# WHAT IS EXPECTED:
Among the entries that follow, find the lines holding "labels" and say how many there are, with no other words.

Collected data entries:
import Summits.AtomisticToContinuum.Crystallization.Theorems.FrustratedLawDichotomyStrainedPatchHomEntryLeafHTCross090A

/-!
# CROSSOVER CELL of the analytic-slab leaf at `0.9 t_b` (`U 2⁻¹²`), part B: the matrix-shifted curvature certificate and the chunked slope certificate

decomp-a2c hand-1 g31 (crux `AperiodicFrustratedLawGap`, stmt-AtomisticToContinuum-27623).  See `…Cross090A` for the cell `cX90 × wX` and the certificate `pX90`.
Kernel facts: `curvCheckLJM_X90` (`DX`-shifted centred LJ force-Jacobian certificate on the near labels at floor `1.32·SC`), `slope_near_X90`, `slope_far1_X90`,
`slope_far2_X90` (naive guards + `htGs ≤ 1222·10⁹ / 7.5·10⁹ / 1.2·10⁹`; sum `≤ pX90.Gs = 1232·10⁹`), and the assembly `htCertSide_X90` (every certificate
conjunct of the slab leaf, by rewriting — no long `decide`).

Kernel facts + assembly; 0 sorry; standard axioms.  `--supports stmt-AtomisticToContinuum-27623`.
-/

namespace Summit.AtomisticToContinuum.Crystallization.Theorems.FrustratedLawDichotomyStrainedPatchHomEntryLeafHT

open Literature.Analysis.ValidatedNumerics.Numerics
open Summit.AtomisticToContinuum.Crystallization.Theorems.FrustratedLawDichotomyStrainedPatchHomCurvLJ (curvCheckLJM)
open Summit.AtomisticToContinuum.Crystallization.Theorems.FrustratedLawDichotomyStrainedPatchHomForceJacN (forceJacCheckN)
open Summit.AtomisticToContinuum.Crystallization.Theorems.FrustratedLawDichotomyStrainedPatchHomForceHcp (xiBallOK)
open Summit.AtomisticToContinuum.Crystallization.Theorems.FrustratedLawDichotomyStrainedPatchHomCertTree (CertTree treeOK)
open Summit.AtomisticToContinuum.Crystallization.Theorems.FrustratedLawDichotomyStrainedPatchHomEntryTable (muRec)
open Summit.AtomisticToContinuum.Crystallization.Theorems.FrustratedLawDichotomyStrainedPatchHomEntryFitHcpCentred (fitOKHD entryLeafOKHQD entryLeafOKHT4QD)

/-- ★ KERNEL: the `DX`-shifted centred LJ force-Jacobian certificate on the near labels of the cell certifies the floor `1.32·SC`. -/
theorem curvCheckLJM_X90 : curvCheckLJM cX90 wX (htCen cX90 wX) (htNai cX90 wX) DX 371546969258066 = true := by
  decide +kernel

/-- ★ KERNEL: chunked slope, near chunk (350 labels): `htGs ≤ 1222·10⁹` (`0.00434·SC`). -/
theorem slope_near_X90 : (htNaiOK cX90 wX (htNear cX90 wX) && decide (htGs cX90 wX (htNear cX90 wX) ≤ 1222000000000)) = true := by
  decide +kernel

/-- ★ KERNEL: chunked slope, far chunk 1: `htGs ≤ 7.5·10⁹`. -/
theorem slope_far1_X90 : (htNaiOK cX90 wX (htFar1 cX90 wX) && decide (htGs cX90 wX (htFar1 cX90 wX) ≤ 7500000000)) = true := by
  decide +kernel

/-- ★ KERNEL: chunked slope, far chunk 2: `htGs ≤ 1.2·10⁹`. -/
theorem slope_far2_X90 : (htNaiOK cX90 wX (htFar2 cX90 wX) && decide (htGs cX90 wX (htFar2 cX90 wX) ≤ 1200000000)) = true := by
  decide +kernel

/-- The three chunk slope constants sum below `pX90.Gs`. [arithmetic on the kernel facts] -/
theorem htGs_sum_X90 : decide (htGs cX90 wX (htNear cX90 wX) + htGs cX90 wX (htFar1 cX90 wX) + htGs cX90 wX (htFar2 cX90 wX) ≤ pX90.Gs) = true := by
  have h1 := slope_near_X90
  have h2 := slope_far1_X90
  have h3 := slope_far2_X90
  simp only [Bool.and_eq_true, decide_eq_true_eq] at h1 h2 h3 ⊢
  have e : pX90.Gs = 1232000000000 := rfl
  rw [e]
  linarith [h1.2, h2.2, h3.2]

/-- ★★ Every certificate conjunct of the slab leaf holds on the crossover cell. [assembly by rewriting] -/
theorem htCertSide_X90 : htCertSide pX90 cX90 wX = true := by
  have h1 := slope_near_X90
  have h2 := slope_far1_X90
  have h3 := slope_far2_X90
  simp only [Bool.and_eq_true] at h1 h2 h3
  rw [htCertSide, show pX90.D = DX from rfl, show pX90.lam₁ = 371546969258066 from rfl, show pX90.lam₂ = -2814749767106 from rfl,
    show pX90.lam₃ = -2814749767106 from rfl, xiBallOK_X90, htROK_X90, htCertOK_X90, curvCheckLJM_X90, far1_X90, far2_X90, h1.1, h2.1, h3.1, htGs_sum_X90]
  simp

end Summit.AtomisticToContinuum.Crystallization.Theorems.FrustratedLawDichotomyStrainedPatchHomEntryLeafHT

# TASK RESPONSE:
3